When you purchase the potty chair, talk to her about it and explain in simple terms what it is for. Have her practice sitting on it while she has her clothes on. Talk to your child about her older sister’s underwear and that she could one day choose her own pair.

In other words, teach first. Having your child be aware can make a world of difference.

Tip #3: Clear Your Calendar

Plan your schedule well. Do not start when you know you will be having visitors staying over. Do not do it just before some holiday that you celebrate. Do not do it when you are about to travel. Plan to start on a clear calendar week, or two.

This transition period will require much of your attention. Having to do other things at the same time will only stress you out, and eventually affect the child. Talk to relatives and make them aware of this event. Make some ground rules with other caregivers about your training process and/or method.

Tip #4: Do Not Compare

The saying “different strokes for different folks” rings true to potty training because there are as many ways to potty train a child, as there are many experts on the subject matter. Dr. Sears approach is child-led. The Rosemond approach is more parent-led.

Each child is different. Therefore, a parent must not expect the same process that had worked on another child, to work with certainty on her own child. How to potty train a boy is, of course, different from how you would train a girl.

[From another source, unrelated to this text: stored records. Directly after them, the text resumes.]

import Summits.AtomisticToContinuum.Crystallization.Theorems.ThreeConeCertificateSlackRigidityRodLemmaD

/-!
# The 1-D spectral lemma of line `signed-root-silent-field` — part E: the sampling property of `Q₀`;
# the third-difference test function

The registered stub `stub_rodLemma` (skeleton `Cruxes/SlackRigidity/Lines/signed-root-silent-field.lean`,
lead c2; crux `SlackRigidity`, stmt-AtomisticToContinuum-11960): a bounded sequence `u : ℤ → ℂ` with
`Σ_k u_k c(t − kh) = 0` for all real `t`, where `c` is continuous, `O((1+|t|)⁻²)`, and `𝓕c` is `C²`
and zero-free on `(1/(2h), 1/h) ∪ (−1/h, −1/(2h))`, is `2`-periodic.  Proof WITHOUT Wiener division
or distributions: test the identity against `𝓕(φ/𝓕c)` (multiplication formula) to annihilate every
`C_c²` test function supported in a good interval; integer translates of the two good intervals cover
`ℝ ∖ ½ℤ`; shrinking bumps extend the annihilation to test functions with vanishing `2`-jets on `½ℤ`;
pairing with `𝐞(k₀·)(𝐞(2·) − 1)³ Q₀` (`𝓕Q₀|_ℤ = q δ₀`) gives a vanishing third difference of
`n ↦ u(k₀ + 2n)`, and a bounded sequence with vanishing third difference is constant.
All `[folklore]` (Rudin, *Functional Analysis* Thm 9.3; Katznelson, *Harmonic Analysis* Ch. VI).

This part: `𝓕Q₀(j) = 0` for integers `j ≠ 0` (so `𝓕Q₀|_ℤ = 𝓕Q₀(0)·δ₀`), modulation
`𝓕(𝐞(a·)f) = 𝓕f(· − a)`, the test function `D = 𝐞(k₀·)·Q₀·(𝐞(2·)−1)³` (`C_c²`, vanishing `2`-jets
on `½ℤ`), and `Σ_k u_k 𝓕D(k) = q·(third difference of u)`.
-/

noncomputable section

open scoped BigOperators Topology FourierTransform Real
open MeasureTheory Filter Set Complex

namespace Summit.AtomisticToContinuum.Crystallization.Theorems.SignedRootRodLemma

section Q0

/-- The complexified step and its derivative. [folklore] -/
def stepC (y : ℝ) : ℂ := ((stepS y : ℝ) : ℂ)

/-- `stepC` is `C²`. [folklore] -/
theorem stepC_contDiff : ContDiff ℝ 2 stepC :=
  (ofRealCLM.contDiff.of_le le_top).comp (stepS_contDiff (n := 2))

/-- The derivative of the complexified step has compact support (in `[−1/4, 1/4]`). [folklore] -/
theorem hasCompactSupport_deriv_stepC : HasCompactSupport (deriv stepC) := by
  refine HasCompactSupport.intro (isCompact_closedBall (0 : ℝ) (1 / 4)) fun x hx => ?_
  rw [Metric.mem_closedBall, dist_zero_right, Real.norm_eq_abs, not_le] at hx
  -- `stepC` is locally constant near `x`
  rcases lt_abs.1 hx with h | h
  · have hopen : IsOpen {z : ℝ | 1 / 4 < z} := isOpen_lt continuous_const continuous_id
    have hev : stepC =ᶠ[𝓝 x] fun _ => (1 : ℂ) := by
      filter_upwards [hopen.mem_nhds h] with z hz
      rw [stepC, stepS_eq_one (le_of_lt hz), Complex.ofReal_one]
    rw [hev.deriv_eq]; exact deriv_const x 1
  · have hopen : IsOpen {z : ℝ | z < -(1 / 4)} := isOpen_lt continuous_id continuous_const
    have hev : stepC =ᶠ[𝓝 x] fun _ => (0 : ℂ) := by
      filter_upwards [hopen.mem_nhds (by linarith : x < -(1 / 4))] with z hz
      rw [stepC, stepS_eq_zero (le_of_lt hz), Complex.ofReal_zero]
    rw [hev.deriv_eq]; exact deriv_const x 0

/-- `Q₀ = stepC(· + 1/2) − stepC(· − 1/2)` and its derivative. [folklore] -/
theorem deriv_Q₀ : deriv Q₀ = fun x => deriv stepC (x + 1 / 2) - deriv stepC (x - 1 / 2) := by
  have hd : Differentiable ℝ stepC := stepC_contDiff.differentiable (by norm_num)
  funext x
  have e : Q₀ = fun x => stepC (x + 1 / 2) - stepC (x - 1 / 2) := by
    funext y; simp [Q₀, Q₀r, stepC]
  rw [e]
  have h1 : HasDerivAt (fun x => stepC (x + 1 / 2)) (deriv stepC (x + 1 / 2)) x := by
    simpa using HasDerivAt.comp_add_const x (1 / 2) (hd (x + 1 / 2)).hasDerivAt
  have h2 : HasDerivAt (fun x => stepC (x - 1 / 2)) (deriv stepC (x - 1 / 2)) x := by
    simpa using HasDerivAt.comp_sub_const x (1 / 2) (hd (x - 1 / 2)).hasDerivAt
  exact (h1.sub h2).deriv

/-- **`𝓕Q₀(j) = 0` for every nonzero integer `j`**: `𝓕(Q₀') = 2πiξ·𝓕Q₀` and
`𝓕(Q₀')(j) = (𝐞(j/2) − 𝐞(−j/2))·𝓕(stepC')(j) = 0`. [folklore] -/
theorem fourier_Q₀_int_eq_zero {j : ℤ} (hj : j ≠ 0) : 𝓕 Q₀ j = 0 := by
  have hQi : Integrable Q₀ := Q₀_contDiff.continuous.integrable_of_hasCompactSupport Q₀_hasCompactSupport
  have hQd : Differentiable ℝ Q₀ := Q₀_contDiff.differentiable (by norm_num)
  have hQ's : HasCompactSupport (deriv Q₀) := Q₀_hasCompactSupport.deriv
  have hQ'c : Continuous (deriv Q₀) := Q₀_contDiff.continuous_deriv (by norm_num)
  have hQ'i : Integrable (deriv Q₀) := hQ'c.integrable_of_hasCompactSupport hQ's
  -- the derivative of the step: integrable with compact support
  set T : ℝ → ℂ := deriv stepC with hT
  have hTc : Continuous T := stepC_contDiff.continuous_deriv (by norm_num)
  have hTi : Integrable T := hTc.integrable_of_hasCompactSupport hasCompactSupport_deriv_stepC
  -- `𝓕 (Q₀') j = 0`
  have hderiv : 𝓕 (deriv Q₀) j = 0 := by
    rw [deriv_Q₀]
    have e : (fun x => deriv stepC (x + 1 / 2) - deriv stepC (x - 1 / 2)) =
        fun x => T (x - (-(1 / 2))) + (-1 : ℂ) * T (x - 1 / 2) := by
      funext x; rw [hT]; ring_nf
    rw [e]
    have hint1 : Integrable (fun x => T (x - (-(1 / 2)))) := hTi.comp_sub_right _
    have hint2 : Integrable (fun x => (-1 : ℂ) * T (x - 1 / 2)) := (hTi.comp_sub_right _).const_mul _
    have hlin : 𝓕 (fun x => T (x - (-(1 / 2))) + (-1 : ℂ) * T (x - 1 / 2)) j =
        𝓕 (fun x => T (x - (-(1 / 2)))) j + (-1 : ℂ) * 𝓕 (fun x => T (x - 1 / 2)) j := by
      simp only [Real.fourier_real_eq]
      have hi1 : Integrable (fun v : ℝ => 𝐞 (-(v * (j : ℝ))) • T (v - (-(1 / 2)))) := by
        have h := (Real.fourierIntegral_convergent_iff (μ := volume)
          (f := fun x => T (x - (-(1 / 2)))) (j : ℝ)).2 hint1
        simp only [Real.inner_apply] at h
        simpa [mul_comm] using h
      have hi2 : Integrable (fun v : ℝ => 𝐞 (-(v * (j : ℝ))) • ((-1 : ℂ) * T (v - 1 / 2))) := by
        have h := (Real.fourierIntegral_convergent_iff (μ := volume)
          (f := fun x => (-1 : ℂ) * T (x - 1 / 2)) (j : ℝ)).2 hint2
        simp only [Real.inner_apply] at h
        simpa [mul_comm] using h
      simp_rw [smul_add]
      rw [integral_add hi1 hi2]
      congr 1
      rw [← integral_const_mul]
      congr 1
      funext v
      rw [Circle.smul_def, Circle.smul_def, smul_eq_mul, smul_eq_mul]
      ring
    rw [hlin]
    rw [fourier_comp_sub_const, fourier_comp_sub_const]
    -- `𝐞(j/2) = 𝐞(−j/2)` for integer `j`
    have hchar : (𝐞 (-((j : ℝ) * -(1 / 2))) : ℂ) = 𝐞 (-((j : ℝ) * (1 / 2))) := by
      rw [Real.fourierChar_apply, Real.fourierChar_apply, Complex.exp_eq_exp_iff_exists_int]
      refine ⟨j, ?_⟩
      push_cast
      ring
    rw [hchar]
    ring
  -- `𝓕 (Q₀') = 2πiξ 𝓕 Q₀`
  have h := Real.fourier_deriv hQi hQd hQ'i
  have hj' := congrFun h (j : ℝ)
  rw [hderiv] at hj'
  have hne : (2 * (π : ℂ) * I * (j : ℝ)) ≠ 0 := by
    have hπ : (π : ℂ) ≠ 0 := by exact_mod_cast Real.pi_ne_zero
    have hjc : ((j : ℝ) : ℂ) ≠ 0 := by exact_mod_cast hj
    exact mul_ne_zero (mul_ne_zero (mul_ne_zero two_ne_zero hπ) Complex.I_ne_zero) hjc
  rw [smul_eq_mul, eq_comm, mul_eq_zero] at hj'
  exact hj'.resolve_left hne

A child could have a completely different experience as the next door neighbor’s child had, or even his older sibling had. Whether your child starts or completes the training process sooner or later, has nothing to do with how another kid progressed in potty training, and has everything to do with your own child’s character. Your child’s experience depends on his own readiness, his personality, his temperament, your own readiness, and family values, culture, and beliefs.

In fact, comparing with another child has negative effects. When you worry that your child’s progress is slow compared to another, you are only putting stress on yourself for no good reason. Furthermore, your child will sense your disappointment and will then stress out himself because he is worried that you are disappointed with him. Negativity in and around the home will certainly not help your child with the transition.

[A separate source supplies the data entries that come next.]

/-! ## (M) from Harris' theorem -/

/-- **(M) pointwise mixing of the cold start ⇐ (CK) ∧ (D) ∧ (Inv)** via the tree's Harris theorem for Markov semigroups
(`MarkovSemigroup.exp_convergence_of_drift_of_minorization` with `V ≡ 1`): for THE transition kernels of the SU(2) SZZ
dynamics (any Markov kernel family realising the transition laws), Chapman–Kolmogorov, a Doeblin minorisation at one
positive time and the named fact `WilsonMeasureLangevinInvariant` give exponentially fast convergence of `law(U^z_t)` to
the Wilson measure on measurable `|f| ≤ 1`, uniformly in the start; in particular (M) for the cold start.
[cite: HairerMattingly2011, Theorems 1.2 and 1.3] [cite: ShenZhuZhu2022, §3 Lemma 3.3 (p. 13)] -/
theorem pointwiseMixing_of_harris
    (hCK : ∀ (L : ℕ) [NeZero L] (β' : ℝ)
      (κ : ℝ≥0 → Kernel (GaugeConfig 3 L (Matrix.specialUnitaryGroup (Fin 2) ℂ))
        (GaugeConfig 3 L (Matrix.specialUnitaryGroup (Fin 2) ℂ))) [∀ t, IsMarkovKernel (κ t)],
      (∀ (t : ℝ≥0) (x : GaugeConfig 3 L (Matrix.specialUnitaryGroup (Fin 2) ℂ))
          (Ω : Type) [MeasurableSpace Ω] (P : Measure Ω) [IsProbabilityMeasure P]
          (W : ℝ≥0 → Ω → (Edge 3 L × NoiseIdx 2 → ℝ)) (hW : IsFlatBrownian W P)
          (U : ℝ≥0 → Ω → GaugeConfig 3 L (Matrix.specialUnitaryGroup (Fin 2) ℂ)),
          (∀ ω, U 0 ω = x) →
          (latticeLangevinDynamics (fundamentalLatticeRep 2) β').IsSolution (fundamentalRep (Fin 2))
            hW.natFiltration P W U →
          κ t x = P.map (U t)) →
      ∀ s t : ℝ≥0, κ (s + t) = κ t ∘ₖ κ s)
    (hD : ∀ (L : ℕ) [NeZero L] (β' : ℝ)
      (κ : ℝ≥0 → Kernel (GaugeConfig 3 L (Matrix.specialUnitaryGroup (Fin 2) ℂ))
        (GaugeConfig 3 L (Matrix.specialUnitaryGroup (Fin 2) ℂ))) [∀ t, IsMarkovKernel (κ t)],
      (∀ (t : ℝ≥0) (x : GaugeConfig 3 L (Matrix.specialUnitaryGroup (Fin 2) ℂ))
          (Ω : Type) [MeasurableSpace Ω] (P : Measure Ω) [IsProbabilityMeasure P]
          (W : ℝ≥0 → Ω → (Edge 3 L × NoiseIdx 2 → ℝ)) (hW : IsFlatBrownian W P)
          (U : ℝ≥0 → Ω → GaugeConfig 3 L (Matrix.specialUnitaryGroup (Fin 2) ℂ)),
          (∀ ω, U 0 ω = x) →
          (latticeLangevinDynamics (fundamentalLatticeRep 2) β').IsSolution (fundamentalRep (Fin 2))
            hW.natFiltration P W U →
          κ t x = P.map (U t)) →
      ∃ (t₀ : ℝ≥0) (ν : Measure (GaugeConfig 3 L (Matrix.specialUnitaryGroup (Fin 2) ℂ))),
        ν ≠ 0 ∧ ∀ z, ν ≤ κ t₀ z)
    (hWinv : ∀ (L : ℕ) [NeZero L] (β' : ℝ), WilsonMeasureLangevinInvariant (fundamentalLatticeRep 2) 3 L β') :
    ∀ (L : ℕ) [NeZero L] (β' : ℝ)
      (f : GaugeConfig 3 L (Matrix.specialUnitaryGroup (Fin 2) ℂ) → ℝ), Measurable f → (∀ V, |f V| ≤ 1) →
      ∀ δ : ℝ, 0 < δ → ∃ t₀ : ℝ, ∀ t : ℝ, t₀ ≤ t →
        ∃ (Ω : Type) (_mΩ : MeasurableSpace Ω) (P : Measure Ω) (_hP : IsProbabilityMeasure P)
          (W : ℝ≥0 → Ω → (Edge 3 L × NoiseIdx 2 → ℝ)) (hW : IsFlatBrownian W P)
          (U : ℝ≥0 → Ω → GaugeConfig 3 L (Matrix.specialUnitaryGroup (Fin 2) ℂ)),
          (∀ ω, U 0 ω = fun _ => 1) ∧
          (latticeLangevinDynamics (fundamentalLatticeRep 2) β').IsSolution (fundamentalRep (Fin 2))
            hW.natFiltration P W U ∧
          |(∫ V, f V ∂(wilsonMeasure (d := 3) (L := L) (fundamentalRep (Fin 2)) β')) -
              ∫ ω, f (U t.toNNReal ω) ∂P| ≤ δ := by
  intro L _ β' f hf hf1 δ hδ
  classical
  haveI := isProbabilityMeasure_piWiener (Edge 3 L × NoiseIdx 2)
  haveI : IsProbabilityMeasure (wilsonMeasure (d := 3) (L := L) (fundamentalRep (Fin 2)) β') :=
    isProbabilityMeasure_wilsonMeasure (d := 3) (L := L) (fundamentalRep (Fin 2)) (continuous_fundamentalRep (Fin 2)) β'
  haveI : Nonempty (GaugeConfig 3 L (Matrix.specialUnitaryGroup (Fin 2) ℂ)) := ⟨fun _ => 1⟩
  -- the transition kernels, Chapman–Kolmogorov, Doeblin, invariance
  obtain ⟨κ, hκM, hκ0, hreal⟩ := exists_transitionKernel L β'
  haveI : ∀ t, IsMarkovKernel (κ t) := hκM
  have hadd : ∀ s t : ℝ≥0, κ (s + t) = κ t ∘ₖ κ s := hCK L β' κ hreal
  obtain ⟨td, ν, hν0, hν⟩ := hD L β' κ hreal
  have hinv : ∀ t, Kernel.Invariant (κ t) (wilsonMeasure (d := 3) (L := L) (fundamentalRep (Fin 2)) β') :=
    fun t => wilson_invariant_of_fact L β' (hWinv L β') κ hreal t
  -- Harris with the Lyapunov function `V ≡ 1`
  have hminor : ∀ R : ℝ≥0, ∃ t_R : ℝ≥0, ∀ t : ℝ≥0, t_R ≤ t →
      ∃ ν' : Measure (GaugeConfig 3 L (Matrix.specialUnitaryGroup (Fin 2) ℂ)), ν' ≠ 0 ∧
        ∀ z, (fun _ => (1 : ℝ≥0)) z ≤ R → ν' ≤ κ t z := by
    intro R
    refine ⟨td, fun t ht => ⟨ν, hν0, fun z _ => ?_⟩⟩
    have ht' : κ t = κ td ∘ₖ κ (t - td) := by
      rw [← hadd (t - td) td, tsub_add_cancel_of_le ht]
    rw [ht']
    exact le_comp_apply_of_forall_le hν z
  have hdrift : ∀ z, ∫⁻ y, ((fun _ => (1 : ℝ≥0)) y : ℝ≥0∞) ∂(κ 1 z) ≤
      ((2⁻¹ : ℝ≥0) : ℝ≥0∞) * (fun _ => (1 : ℝ≥0)) z + ((2⁻¹ : ℝ≥0) : ℝ≥0∞) := by
    intro z
    simp only [ENNReal.coe_one, lintegral_const, measure_univ, mul_one, ENNReal.coe_inv two_ne_zero,
      ENNReal.coe_ofNat, ENNReal.inv_two_add_inv_two, le_refl]
  have hflow : ∀ (s : ℝ≥0) (x : GaugeConfig 3 L (Matrix.specialUnitaryGroup (Fin 2) ℂ)),
      ∫⁻ y, ((fun _ => (1 : ℝ≥0)) y : ℝ≥0∞) ∂(κ s x) ≤
        ENNReal.ofReal (Real.exp (0 * s)) * (fun _ => (1 : ℝ≥0)) x := by
    intro s x
    simp only [ENNReal.coe_one, lintegral_const, measure_univ, mul_one, zero_mul, Real.exp_zero,
      ENNReal.ofReal_one, le_refl]
  obtain ⟨C, c, hC, hc, hbound⟩ :=
    MarkovSemigroup.exp_convergence_of_drift_of_minorization κ hκ0 hadd (V := fun _ => (1 : ℝ≥0))
      measurable_const (t₁ := 1) one_pos (a := 2⁻¹) (b₀ := 2⁻¹) (by norm_num) hdrift hminor
      (Cstar := 0) le_rfl hflow (wilsonMeasure (d := 3) (L := L) (fundamentalRep (Fin 2)) β') hinv
  -- choose the time: `2C e^{-ct} ≤ δ` for `t ≥ t₀`
  set A : ℝ := C * (1 + 1) with hA
  have hA0 : 0 < A := by rw [hA]; positivity
  refine ⟨max 0 (Real.log (A / δ) / c), fun t ht => ?_⟩
  have ht0 : 0 ≤ t := le_trans (le_max_left _ _) ht
  have hlog : Real.log (A / δ) ≤ c * t := by
    have h := le_trans (le_max_right _ _) ht
    rw [div_le_iff₀ hc] at h
    linarith [mul_comm t c]
  have hexp : A * Real.exp (-c * t) ≤ δ := by
    have h1 : Real.exp (-c * t) ≤ Real.exp (-Real.log (A / δ)) := Real.exp_le_exp.2 (by linarith)
    rw [Real.exp_neg, Real.exp_log (div_pos hA0 hδ), inv_div] at h1
    calc A * Real.exp (-c * t) ≤ A * (δ / A) := mul_le_mul_of_nonneg_left h1 hA0.le
      _ = δ := mul_div_cancel₀ δ hA0.ne'
  -- the cold-start solution on the product Wiener space
  have hWc := isFlatBrownian_piWiener 3 L (NoiseIdx 2)
  obtain ⟨U, hU0, hU⟩ := coldStart_solution L β' hWc
  refine ⟨_, inferInstance, _, inferInstance, _, hWc, U, hU0, hU, ?_⟩
  have hmUt : Measurable (U t.toNNReal) := (hU.adapted _).mono (hWc.natFiltration.le _) le_rfl
  have hlaw := hreal t.toNNReal (fun _ => 1) _ (Measure.pi fun _ : Edge 3 L × NoiseIdx 2 => preWienerMeasure) _
    hWc U hU0 hU
  have hint : ∫ ω, f (U t.toNNReal ω) ∂(Measure.pi fun _ : Edge 3 L × NoiseIdx 2 => preWienerMeasure) =
      ∫ y, f y ∂(κ t.toNNReal (fun _ => 1)) := by
    rw [hlaw, integral_map hmUt.aemeasurable hf.aestronglyMeasurable]
  rw [hint, abs_sub_comm]
  have hb := hbound (fun _ => 1) t.toNNReal f hf (fun y => by simpa using hf1 y)
  have ht' : ((t.toNNReal : ℝ≥0) : ℝ) = t := Real.coe_toNNReal t ht0
  rw [ht'] at hb
  have hb2 : C * (1 + ((fun _ : GaugeConfig 3 L (Matrix.specialUnitaryGroup (Fin 2) ℂ) => (1 : ℝ≥0))
      (fun _ => 1) : ℝ)) * Real.exp (-c * t) = A * Real.exp (-c * t) := by
    simp only [NNReal.coe_one, hA]
  rw [hb2] at hb
  exact hb.trans hexp

/-- **The rung `stub_fixedCutoffMixing` from (CK) ∧ (D) ∧ the named fact `WilsonMeasureLangevinInvariant`** — composing
`pointwiseMixing_of_harris` with the landed `fixedCutoffMixing_of_pointwiseMixing`. [folklore] -/
theorem fixedCutoffMixing_of_harris
    (hCK : ∀ (L : ℕ) [NeZero L] (β' : ℝ)
      (κ : ℝ≥0 → Kernel (GaugeConfig 3 L (Matrix.specialUnitaryGroup (Fin 2) ℂ))
        (GaugeConfig 3 L (Matrix.specialUnitaryGroup (Fin 2) ℂ))) [∀ t, IsMarkovKernel (κ t)],
      (∀ (t : ℝ≥0) (x : GaugeConfig 3 L (Matrix.specialUnitaryGroup (Fin 2) ℂ))
          (Ω : Type) [MeasurableSpace Ω] (P : Measure Ω) [IsProbabilityMeasure P]
          (W : ℝ≥0 → Ω → (Edge 3 L × NoiseIdx 2 → ℝ)) (hW : IsFlatBrownian W P)
          (U : ℝ≥0 → Ω → GaugeConfig 3 L (Matrix.specialUnitaryGroup (Fin 2) ℂ)),
          (∀ ω, U 0 ω = x) →
          (latticeLangevinDynamics (fundamentalLatticeRep 2) β').IsSolution (fundamentalRep (Fin 2))
            hW.natFiltration P W U →
          κ t x = P.map (U t)) →
      ∀ s t : ℝ≥0, κ (s + t) = κ t ∘ₖ κ s)
    (hD : ∀ (L : ℕ) [NeZero L] (β' : ℝ)
      (κ : ℝ≥0 → Kernel (GaugeConfig 3 L (Matrix.specialUnitaryGroup (Fin 2) ℂ))
        (GaugeConfig 3 L (Matrix.specialUnitaryGroup (Fin 2) ℂ))) [∀ t, IsMarkovKernel (κ t)],
      (∀ (t : ℝ≥0) (x : GaugeConfig 3 L (Matrix.specialUnitaryGroup (Fin 2) ℂ))
          (Ω : Type) [MeasurableSpace Ω] (P : Measure Ω) [IsProbabilityMeasure P]
          (W : ℝ≥0 → Ω → (Edge 3 L × NoiseIdx 2 → ℝ)) (hW : IsFlatBrownian W P)
          (U : ℝ≥0 → Ω → GaugeConfig 3 L (Matrix.specialUnitaryGroup (Fin 2) ℂ)),
          (∀ ω, U 0 ω = x) →
          (latticeLangevinDynamics (fundamentalLatticeRep 2) β').IsSolution (fundamentalRep (Fin 2))
            hW.natFiltration P W U →
          κ t x = P.map (U t)) →
      ∃ (t₀ : ℝ≥0) (ν : Measure (GaugeConfig 3 L (Matrix.specialUnitaryGroup (Fin 2) ℂ))),
        ν ≠ 0 ∧ ∀ z, ν ≤ κ t₀ z)
    (hWinv : ∀ (L : ℕ) [NeZero L] (β' : ℝ), WilsonMeasureLangevinInvariant (fundamentalLatticeRep 2) 3 L β') :
    ∀ (F : T3ContinuumYM3Torus.T3Family) (γ : ℝ), 0 < γ →
      ∀ (os : List (T3ContinuumYM3Torus.ULoop3 F)) (δ : ℝ), 0 < δ → ∀ K : ℕ, ∃ T : ℝ, 0 < T ∧
        ∀ (Ω : Type) (mΩ : MeasurableSpace Ω) (P : Measure Ω) (hP : IsProbabilityMeasure P)
          (W : ℝ≥0 → Ω → (Edge 3 ((F.P K).sitesPerDir 0) × NoiseIdx 2 → ℝ)) (hW : IsFlatBrownian W P)
          (U : ℝ≥0 → Ω → GaugeConfig 3 ((F.P K).sitesPerDir 0) (Matrix.specialUnitaryGroup (Fin 2) ℂ)),
          (∀ ω, U 0 ω = fun _ => 1) →
          (latticeLangevinDynamics (fundamentalLatticeRep 2) ((γ * (F.P K).eps)⁻¹ / 2)).IsSolution
            (fundamentalRep (Fin 2)) hW.natFiltration P W U →
          |(F.scheme (ExpMeanLog.expMeanLogSU : LoopAverage (Matrix.specialUnitaryGroup (Fin 2) ℂ)) γ).expectAt
                K os -
              T⁻¹ * ∫ s in (0 : ℝ)..T, (∫ ω, (os.map fun C => F.avgObs (ExpMeanLog.expMeanLogSU :
                  LoopAverage (Matrix.specialUnitaryGroup (Fin 2) ℂ)) K C
                (fun b : PBond (F.P K) 0 => U (s / (F.P K).eps).toNNReal ω (b.src, b.dir))).prod ∂P)| ≤ δ :=
  fixedCutoffMixing_of_pointwiseMixing (pointwiseMixing_of_harris hCK hD hWinv)

end Summit.QuantumFields.YangMills.Theorems.ColdStartUniversality

end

Tip #5: Maintain Positive Attitude

Potty training tips and tricks are being thrown around like candy. In some ways, it is true that everybody is an expert. But I believe everybody agrees on tip number 5.

Be cheerful and positive. Always encourage and give praise. Toilet training is nothing to worry about. Regardless of anything,  your child will be potty trained. Whether it takes a day, three days, or three months, he will be potty trained.

Potty training does elicit a lot of anxiety and confusion in many parents. It doesn’t help that there are a million advice readily given by a lot of “experts” out there. Just when you have accepted and noted a bit of fact, another comes along to contradict this.

Do not let this get to you. When overwhelmed and confused, it only means you are not ready. Calm down and keep it together. After all, you are the parent. Achieving your potty training goals can be very rewarding because it is a great milestone in your little one’s young life. Plus, you can use this time to bond with your child even more because the precious little angel will require your attention during this time anyway.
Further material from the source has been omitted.